RBS Building London UK
RBS will only lend out mortgages worth as much as four times a borrower's earnings on loans of over £500,000 Reuters

Taxpayer-owned Royal Bank of Scotland is the latest financial institution to self-impose a mortgage cap in a bid to tackle the rapid house price growth in London.

From the end of June, banks under the RBS group will only lend out an amount four times the mortgage applicant's earnings on loans of over £500,000. The loan term on lending of over that amount will by default be 30 years.

"We are focused on looking after the interests of our customers and ensuring that they only take on mortgage lending that they can afford," said an RBS and NatWest spokeswoman.

"We are committed to helping first-time buyers and supporting the Help to Buy schemes as a step on to the housing ladder for those with small deposits and the ability to afford their mortgage repayments."

She added that tighter affordability tests were something RBS had been contemplating for a while and are "not a kneejerk reaction". There will be no retrospective assessment of recent borrowing that would have fallen foul of the new rules.

RBS, which had £100bn ($167bn, €123bn) in mortgage loans on its books at the end of May, said it would affect around 2.6% of its lending in London and just 0.5% outside of the English capital.

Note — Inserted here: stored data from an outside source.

import Summits.NavierStokesRegularity.NavierStokesRegularity.Theses.SlicedKelvin
import Summits.NavierStokesRegularity.NavierStokesRegularity.Theorems.SlicedKelvinPlanarFluxLiouvilleStubFluxSlicing
import Summits.NavierStokesRegularity.NavierStokesRegularity.Theorems.SlicedKelvinPlanarFluxLiouvilleStubIrrotationalConstant
import HarnessLib.Audit

/-!
# Birth skeleton (BC3) of the crux `SlicedKelvin.PlanarFluxLiouville`

LEAD STATUS (prover-line-stmt-NavierStokesRegularity-15601-0, 2026-08-17, cycle 1): stubs
`stub_fluxSlicing` (p149289) and `stub_irrotationalConstant` (p146534) are LANDED under
`Theorems/` and imported below (their skeleton declarations are now one-line aliases, no `sorry`);
the skeleton is closed modulo the single load-bearing stub `stub_densityClassIrrotational`
(= the card's (L_G), open problem). Conditional bridge `(L) → PlanarFluxLiouville` landed separately
(`Theorems/SlicedKelvinPlanarFluxLiouvilleOfLiouvilleConjectureNS.lean`, p150006).

(crux item `stmt-NavierStokesRegularity-15601`, rank 3, route `route-NavierStokesRegularity-SlicedKelvin`;
tree path `Cruxes/PlanarFluxLiouville/Lines/birth.lean`; registrar
`planner-skel-stmt-NavierStokesRegularity-15601-0`, 2026-08-17. The route predates the Lean birth
certificate; this file supplies BC3 retroactively. No `Disproof.lean` exists for this crux yet
(`ledger crux ls`: no workfiles), so there is no `_false_without_` obstruction to honour; the negatives
index (4 entries: FiniteTangentModuli 4055, PerpetualPump 1832, CorrectorSolvable 1429,
BlowupClayNonuniqueness 0154) is untouched — every stub below is SATISFIED by the parasitic drifts
`v(t,x) = b(t)` of the duality-form class (the 4055 witness type): their vorticity vanishes.)

THE CRUX. `PlanarFluxLiouville`: a bounded ancient mild solution `v` of NS (`ν = 1`, KNSS duality-form
class), measurable slices, jointly `C^∞` on `(−∞,0) × ℝ³`, whose vorticity has unsigned flux `≤ M`
through EVERY plane at every time, is spatially constant on every slice.

THE CUT (the seam the route header itself names: "slicing the Giga–Miyakawa ball density by the three
coordinate foliations gives `sup_{x,r} r⁻¹∫_{B_r}|ω| ≤ 6Φ*`", and "(L_G) (bounded Giga–Miyakawa density,
`G ≤ 6·sup-flux`)" — kinematics in, dynamics, kinematics out):

* `stub_fluxSlicing` [M, kinematic measure theory, provable now]: for ANY field `u : ℝ³ → ℝ³`
  (`curl u` is Borel measurable for every `u`, `measurable_fderiv`, so no regularity hypothesis is
  needed), unsigned flux of `curl u` at most `M` through every plane ⇒ `∫_{B_r(x)} |curl u| ≤ 6 M r` for
  every ball: `|w| ≤ |w₀|+|w₁|+|w₂|`, the ball lies in each coordinate slab of width `2r`, and the slab
  integral of `|wᵢ|` is `∫ (flux through {yᵢ = c}) dc ≤ 2rM` (Tonelli through the measure-preserving
  `ℝ² × ℝ ≃ ℝ³` composed with the coordinate-permutation isometries `R e₂ = eᵢ`). This is the
  Giga–Miyakawa critical Morrey density `G := sup_{x,r} r⁻¹ ∫_{B_r(x)}|ω| ≤ 6 M`.
* `stub_densityClassIrrotational` [open problem — the load-bearing stub; the card's (L_G) in vorticity
  form, a TRANSFER `C⁺` of the crux]: a bounded ancient mild solution (`ν = 1`), measurable slices,
  jointly smooth, whose vorticity has bounded critical Morrey density `∫_{B_r(x)}|curl v(t)| ≤ G r`
  (all `t < 0`, `x`, `r > 0`), is IRROTATIONAL: `curl (v t) ≡ 0`. Why the density class is the one to
  attack (not a costume): `G` is invariant under the full similarity group AND localises (balls pass to
  blow-down / tangent-flow limits `x_k, r_k → ∞`, plane integrals do not); `G` is exactly the norm of the
  small-data theory (Giga–Miyakawa 1989: the small-`G` rung of this stub is in print, cf. route support
  `SmallFluxRung`); `G` prices Biot–Savart, `‖v − b‖²_∞ ≤ (2/π)‖ω‖_∞ G` (route support
  `FluxVelocityBound`), and the axisymmetric corner `‖A‖_BMO ≲ G` is Lei–Zhang's theorem. Why it might
  fail: no Liouville theorem is known in any vorticity-Morrey class without smallness; a bounded ancient
  flow with radially threaded `|y|⁻²` vorticity tails has finite `G`.
* `stub_irrotationalConstant` [M, classical kinematics, provable now from the tree]: a smooth, bounded,
  weakly divergence-free, irrotational field on `ℝ³` is constant — KNSS 2009 Lemma 3.1 ("bounded
  solutions of `curl z = 0`, `div z = 0` are constant by Liouville's theorem"); in tree: star-shaped
  potential `u = ∇θ` (curl-free on `ℝ³`) makes `u` annihilate solenoidal tests, then
  `IsWeaklyDivFree.exists_ae_eq_const_of_norm_le_of_forall_integral_inner_eq_zero`
  (`Literature/Analysis/FluidPDE/BoundedAnnihilator.lean`) + continuity.

`PlanarFluxLiouville_of_stubs : <sig slicing> → <sig irrotational> → <sig constant> → <crux statement>` is
the REAL composition (closed, axioms `propext`/`Classical.choice`/`Quot.sound`; the stubs enter as
hypotheses) and `PlanarFluxLiouville_of : PlanarFluxLiouville := PlanarFluxLiouville_of_stubs stub_… stub_… stub_…`
is the crux BY NAME (the unique theorem here concluding the crux decl, as the skeleton audit requires): fix `v`, get `M`; slicing applied to each
slice `u := v s` gives the density bound with `G = 6M`; the dynamic stub gives `curl (v s) ≡ 0` for all
`s < 0`; for the slice `t` extract `ContDiff ℝ ∞ (v t)` from joint smoothness (composition with
`x ↦ (t,x)`), the sup bound from `IsBoundedOn (Iio 0) v` and weak solenoidality from the ancient-solution
structure, and the kinematic stub returns the constant `b`.

BC3 PROBES (folder `bc/probe_*.lean`, `lean check`): for each stub `S`, `S → PlanarFluxLiouville` and
`S → NavierStokesRegularity` by `first | exact? | simpa | aesop` FAIL (results quoted in NOTES.md /
`Lines/birth.md`): no stub is cheaply the crux or the summit.
-/

noncomputable section

open Set MeasureTheory Filter Topology
open Literature.Analysis.FluidPDE

namespace Summit.NavierStokesRegularity.NavierStokesRegularity.Cruxes.PlanarFluxLiouville.Birth

set_option linter.unusedVariables false
set_option linter.dupNamespace false

/-- **stub 1 — `stub_fluxSlicing` (M, kinematic; provable now).** Unsigned flux of `curl u` at most
`M` through every plane `R {x₂ = c}` ⇒ `∫_{B_r(x)} |curl u| ≤ 6 M r` for every ball (three coordinate
foliations, Tonelli, `‖w‖ ≤ Σ|wᵢ|`). No regularity hypothesis: `curl u` is Borel measurable for every
`u` (`measurable_fderiv`). -/
theorem stub_fluxSlicing :
    ∀ (u : EuclideanSpace ℝ (Fin 3) → EuclideanSpace ℝ (Fin 3)) (M : ℝ),
      (∀ (R : EuclideanSpace ℝ (Fin 3) ≃ₗᵢ[ℝ] EuclideanSpace ℝ (Fin 3)) (c : ℝ),
          ∫⁻ y : EuclideanSpace ℝ (Fin 2),
              ‖inner ℝ (curl u (R (WithLp.toLp 2 ![y 0, y 1, c]))) (R (EuclideanSpace.single 2 1))‖ₑ
            ≤ ENNReal.ofReal M) →
      ∀ (x : EuclideanSpace ℝ (Fin 3)) (r : ℝ), 0 < r →
        ∫⁻ y in Metric.ball x r, ‖curl u y‖ₑ ≤ ENNReal.ofReal (6 * M * r) :=
  -- LANDED (p149289): `Theorems/SlicedKelvinPlanarFluxLiouvilleStubFluxSlicing.lean`
  Summit.NavierStokesRegularity.NavierStokesRegularity.Theorems.PlanarFluxLiouville.Birth.stub_fluxSlicing

/-- **stub 2 — `stub_densityClassIrrotational` (open problem; the load-bearing stub = the card's
(L_G) in vorticity form).** A bounded ancient mild solution of NS (`ν = 1`, duality-form class),
measurable slices, jointly smooth on `(−∞,0) × ℝ³`, whose vorticity has bounded critical Morrey
(Giga–Miyakawa) density `∫_{B_r(x)} |curl v(t)| ≤ G r`, is irrotational on every slice. -/
theorem stub_densityClassIrrotational :
    ∀ (v : ℝ → EuclideanSpace ℝ (Fin 3) → EuclideanSpace ℝ (Fin 3)),
      IsBoundedAncientMildSolution 1 v →
      (∀ t < 0, AEStronglyMeasurable (v t) volume) →
      ContDiffOn ℝ (⊤ : ℕ∞) (Function.uncurry v) (Set.Iio 0 ×ˢ Set.univ) →
      (∃ G : ℝ, ∀ t < 0, ∀ (x : EuclideanSpace ℝ (Fin 3)) (r : ℝ), 0 < r →
          ∫⁻ y in Metric.ball x r, ‖curl (v t) y‖ₑ ≤ ENNReal.ofReal (G * r)) →
      ∀ t < 0, ∀ x : EuclideanSpace ℝ (Fin 3), curl (v t) x = 0 := by
  sorry

/-- **stub 3 — `stub_irrotationalConstant` (M, classical; provable now from the tree).** A smooth,
bounded, weakly divergence-free, irrotational vector field on `ℝ³` is constant (KNSS 2009, Lemma 3.1;
harmonic Liouville — in tree via the star-shaped potential and
`IsWeaklyDivFree.exists_ae_eq_const_of_norm_le_of_forall_integral_inner_eq_zero`). -/
theorem stub_irrotationalConstant :
    ∀ (u : EuclideanSpace ℝ (Fin 3) → EuclideanSpace ℝ (Fin 3)),
      ContDiff ℝ (⊤ : ℕ∞) u → IsWeaklyDivFree u → (∃ C : ℝ, ∀ x, ‖u x‖ ≤ C) →
      (∀ x, curl u x = 0) → ∃ b : EuclideanSpace ℝ (Fin 3), ∀ x, u x = b :=
  -- LANDED (p146534): `Theorems/SlicedKelvinPlanarFluxLiouvilleStubIrrotationalConstant.lean`
  Summit.NavierStokesRegularity.NavierStokesRegularity.Theorems.PlanarFluxLiouville.Birth.stub_irrotationalConstant

/-- **Birth composition, hypothesis form (closed).** The three stub STATEMENTS, taken as hypotheses, imply
the crux STATEMENT (spelled out verbatim from `Theses.SlicedKelvin.PlanarFluxLiouville`; the by-name form is
`PlanarFluxLiouville_of` below, which is this theorem applied to the three registered stubs). Axioms:
`propext`, `Classical.choice`, `Quot.sound` only. Slicing is applied slice by slice with `G = 6M`, the
dynamic stub kills the vorticity, and the kinematic stub is fed the slice's smoothness (from joint
smoothness), sup bound (from `IsBoundedOn (Iio 0) v`) and weak solenoidality (from the ancient-solution
structure). -/
theorem PlanarFluxLiouville_of_stubs :
    (∀ (u : EuclideanSpace ℝ (Fin 3) → EuclideanSpace ℝ (Fin 3)) (M : ℝ),
      (∀ (R : EuclideanSpace ℝ (Fin 3) ≃ₗᵢ[ℝ] EuclideanSpace ℝ (Fin 3)) (c : ℝ),
          ∫⁻ y : EuclideanSpace ℝ (Fin 2),
              ‖inner ℝ (curl u (R (WithLp.toLp 2 ![y 0, y 1, c]))) (R (EuclideanSpace.single 2 1))‖ₑ
            ≤ ENNReal.ofReal M) →
      ∀ (x : EuclideanSpace ℝ (Fin 3)) (r : ℝ), 0 < r →
        ∫⁻ y in Metric.ball x r, ‖curl u y‖ₑ ≤ ENNReal.ofReal (6 * M * r)) →
    (∀ (v : ℝ → EuclideanSpace ℝ (Fin 3) → EuclideanSpace ℝ (Fin 3)),
      IsBoundedAncientMildSolution 1 v →
      (∀ t < 0, AEStronglyMeasurable (v t) volume) →
      ContDiffOn ℝ (⊤ : ℕ∞) (Function.uncurry v) (Set.Iio 0 ×ˢ Set.univ) →
      (∃ G : ℝ, ∀ t < 0, ∀ (x : EuclideanSpace ℝ (Fin 3)) (r : ℝ), 0 < r →
          ∫⁻ y in Metric.ball x r, ‖curl (v t) y‖ₑ ≤ ENNReal.ofReal (G * r)) →
      ∀ t < 0, ∀ x : EuclideanSpace ℝ (Fin 3), curl (v t) x = 0) →
    (∀ (u : EuclideanSpace ℝ (Fin 3) → EuclideanSpace ℝ (Fin 3)),
      ContDiff ℝ (⊤ : ℕ∞) u → IsWeaklyDivFree u → (∃ C : ℝ, ∀ x, ‖u x‖ ≤ C) →
      (∀ x, curl u x = 0) → ∃ b : EuclideanSpace ℝ (Fin 3), ∀ x, u x = b) →
    -- the crux statement, verbatim (cf. `Theses.SlicedKelvin.PlanarFluxLiouville`):
    ∀ (v : ℝ → EuclideanSpace ℝ (Fin 3) → EuclideanSpace ℝ (Fin 3)),
      Literature.Analysis.FluidPDE.IsBoundedAncientMildSolution 1 v →
      (∀ t < 0, MeasureTheory.AEStronglyMeasurable (v t) MeasureTheory.volume) →
      ContDiffOn ℝ (⊤ : ℕ∞) (Function.uncurry v) (Set.Iio 0 ×ˢ Set.univ) →
      (∃ M : ℝ, ∀ t < 0, ∀ (R : EuclideanSpace ℝ (Fin 3) ≃ₗᵢ[ℝ] EuclideanSpace ℝ (Fin 3)) (c : ℝ),
          ∫⁻ y : EuclideanSpace ℝ (Fin 2),
            ‖inner ℝ (Literature.Analysis.FluidPDE.curl (v t) (R (WithLp.toLp 2 ![y 0, y 1, c])))
              (R (EuclideanSpace.single 2 1))‖ₑ ≤ ENNReal.ofReal M) →
      ∀ t < 0, ∃ b : EuclideanSpace ℝ (Fin 3), ∀ x, v t x = b := by
  intro hslice hirr hconst v hv hmeas hsm hflux t ht
  obtain ⟨M, hM⟩ := hflux
  -- Step 1 (kinematics in): planar flux ≤ M on every plane ⇒ Morrey density with G = 6M, slice by slice.
  have hG : ∃ G : ℝ, ∀ s < 0, ∀ (x : EuclideanSpace ℝ (Fin 3)) (r : ℝ), 0 < r →
      ∫⁻ y in Metric.ball x r, ‖curl (v s) y‖ₑ ≤ ENNReal.ofReal (G * r) :=
    ⟨6 * M, fun s hs x r hr => hslice (v s) M (hM s hs) x r hr⟩
  -- Step 2 (dynamics): the density-class Liouville stub kills the vorticity on every slice.
  have hω : ∀ s < 0, ∀ x : EuclideanSpace ℝ (Fin 3), curl (v s) x = 0 := hirr v hv hmeas hsm hG
  -- Step 3 (kinematics out): the slice `v t` is smooth, bounded, weakly solenoidal and irrotational.
  have hincl : ∀ x : EuclideanSpace ℝ (Fin 3),
      ((t, x) : ℝ × EuclideanSpace ℝ (Fin 3)) ∈ Set.Iio (0 : ℝ) ×ˢ (Set.univ : Set (EuclideanSpace ℝ (Fin 3))) :=
    fun x => Set.mk_mem_prod ht (Set.mem_univ x)
  have hvt : ContDiff ℝ (⊤ : ℕ∞) (v t) :=
    hsm.comp_contDiff (contDiff_prodMk_right t) hincl
  have hbdd : ∃ C : ℝ, ∀ x, ‖v t x‖ ≤ C := by
    obtain ⟨C, hC⟩ := hv.2
    exact ⟨C, fun x => hC t ht x⟩
  have hdiv : IsWeaklyDivFree (v t) := hv.1.1 t ht
  exact hconst (v t) hvt hdiv hbdd (hω t ht)

/-- **The skeleton, by name** (A12 convention; the unique theorem of this file concluding the crux decl):
`PlanarFluxLiouville` BY NAME, as the closed composition `PlanarFluxLiouville_of_stubs` applied to exactly
the three registered stubs (it inherits their placeholders and nothing else; the crux def unfolds to the
composition's conclusion definitionally). -/
theorem PlanarFluxLiouville_of : Theses.SlicedKelvin.PlanarFluxLiouville :=
  PlanarFluxLiouville_of_stubs stub_fluxSlicing stub_densityClassIrrotational stub_irrotationalConstant

end Summit.NavierStokesRegularity.NavierStokesRegularity.Cruxes.PlanarFluxLiouville.Birth
import Literature.NumberTheory.EllipticCurves.FunctionFieldPlaces
import Mathlib.RingTheory.Valuation.Integers
import Mathlib.RingTheory.Valuation.Integral
import Mathlib.RingTheory.DedekindDomain.IntegralClosure
import Mathlib.NumberTheory.RamificationInertia.Basic
import Mathlib.FieldTheory.IntermediateField.Adjoin.Algebra
import Mathlib.RingTheory.Algebraic.Basic
import Mathlib.FieldTheory.SeparablyGenerated
import Mathlib.FieldTheory.PurelyInseparable.Exponent
import Mathlib.RingTheory.AlgebraicIndependent.TranscendenceBasis
import Mathlib.FieldTheory.Finite.Basic
import Mathlib.FieldTheory.RatFunc.AsPolynomial

/-!
# Degree of principal divisors of a global function field (proofs)

Discharge of the named fact `Literature.NumberTheory.EllipticCurves.FunctionField.finsum_ord_mul_degree_eq_zero` of
`Literature.NumberTheory.EllipticCurves.FunctionFieldPlaces`: for `x ≠ 0` in a global function
field `F / 𝔽_q(T)`, `∑_v ord_v(x) · deg v = 0` (Rosen, *Number Theory in Function Fields*,
Prop. 5.1: `deg (x)_0 = deg (x)_∞ = [F : 𝔽_q(x)]`; Stichtenoth Thm. I.4.11).

## Proof architecture (Rosen, Prop. 5.1 with Ch. 7)

1. `Place.ord` API from the definition (`ord_mul`, `ord_inv`, `ord_pow`, sign of `ord` versus
   membership in `O_v`, comparison with normalised `ℤᵐ⁰`-valuations).
2. Places attached to height-one primes `P` of a Dedekind domain `S` with fraction field `F`:
   the localisation `S_P` is the valuation ring of a place
   (`Place.exists_val_eq_valuationSubringAtPrime`), whose residue field is `S ⧸ P` and whose
   `ord` on `S` counts `P` in factorisations; conversely a place `v` containing `S` lies over
   the prime `m_v ∩ S`, and `O_v = S_{m_v ∩ S}` (a DVR is a maximal subring, Rosen Lemma 7.3;
   `Place.val_eq_valuationSubringAtPrime_comap`).
3. Glue (Rosen Ch. 7, proof of Thm. 7.6): if every zero of `x` contains `S ⊇ R ∋ x` (`S` finite
   Dedekind over `R`, `(x)` maximal in `R` with residue field of size `q`), the zeros of `x` are the
   primes of `S` over `(x)` with `ord = e`, `deg = f`, so `∑_{ord_v x > 0} ord_v(x) deg v = ∑ e f`.
4. Separable chart: for `x` transcendental over `𝔽_q` with `F / 𝔽_q(x)` finite separable,
   `R = 𝔽_q[x]`, `S` its integral closure, Mathlib's fundamental identity
   `Ideal.sum_ramification_inertia` gives `∑_{ord_v x > 0} ord_v(x) deg v = [F : 𝔽_q(x)]`
   (Rosen Thm. 7.6 / Prop. 5.1, `deg (x)_0 = [F : 𝔽_q(x)]`).
5. Field theory (section `FieldTheory`; Rosen Prop. 7.4 with its Corollary and Prop. 7.5,
   Stichtenoth Prop. III.10.2):
   `[F : 𝔽_q(x)] < ∞` for transcendental `x`; `[F : Fᵖ] ≤ p` via a separating transcendence basis
   (Mathlib `exists_isTranscendenceBasis_and_isSeparable_of_perfectField`); `x ∉ Fᵖ ⇒ F / 𝔽_q(x)`
   separable; hence every transcendental `x` is `y ^ (p ^ e)` with `F / 𝔽_q(y)` separable.
6. Assembly: zeros and poles (zeros of `y⁻¹`) of a separable `y` both count `[F : 𝔽_q(y)]`;
   `ord_v (y ^ n) = n ord_v y`; nonzero constants are roots of unity.

## Design notes

* This file introduces no definitions: the place of a height-one prime `P` is any place `w`
  with `w.1 = valuationSubringAtPrime F P` (hypothesis `hw` of the lemmas in section `Dedekind`;
  existence in `Place.exists_val_eq_valuationSubringAtPrime`), and the prime under a place `v`
  containing `S` is written out as `Ideal.comap ((algebraMap S F).codRestrict v.1 hS) m_v`.
* The constant field acts on `F` only through `[Algebra Fq[X] F]` in `FunctionFieldPlaces`; the
  final proof installs `Algebra Fq F := (algebraMap Fq[X] F).comp C` locally and checks the scalar
  tower with `RatFunc Fq`. All intermediate results are stated for an abstract `[Algebra Fq F]`
  with `Algebra.EssFiniteType Fq F` and `Algebra.trdeg Fq F = 1` (Rosen's "function field in one
  variable", Ch. 5, p. 49), supplied by `essFiniteType_of_ratFunc` / `trdeg_eq_one_of_ratFunc`.
* `Place.degree` is taken over `𝔽_q` (not over the exact constant field), as in the fact.

## References

* M. Rosen, *Number Theory in Function Fields*, GTM 210, Springer 2002: Ch. 5, p. 49 and
  Prop. 5.1 (p. 51); Ch. 7, Prop. 7.2, Lemma 7.3, Prop. 7.4 and Corollary, Prop. 7.5, Thm. 7.6
  (pp. 84–87). [RosenFunctionFields2002]
* H. Stichtenoth, *Algebraic Function Fields and Codes*, GTM 254, Thm. I.4.11, Prop. III.10.2.
  [Stichtenoth2009]
-/

noncomputable section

It follows a similar move by Lloyds Banking Group, which is also part-owned by taxpayers after a financial crisis bailout.

House prices in London are rocketing. The Office for National Statistics (ONS) said the average price of a London home hit £459,000 in the year to March 2014, a 17% increase. That compares to an 8% rise for the whole of the UK to an average property price of £252,000.

As a result of London's sharp increase in house prices, borrowers are taking on substantially larger mortgages to buy homes in the city.

There are concerns that some people are stretching themselves financially by taking on bigger mortgages.

While this is not a problem because interest rates are currently cheap, when the Bank of England hikes its base rate from the record-low 0.5%, mortgage repayment costs will rise – with the potential to spark defaults.

At the end of April, the Financial Conduct Authority (FCA) forced mortgage lenders to conduct stricter affordability tests on borrowers to rein in riskier lending.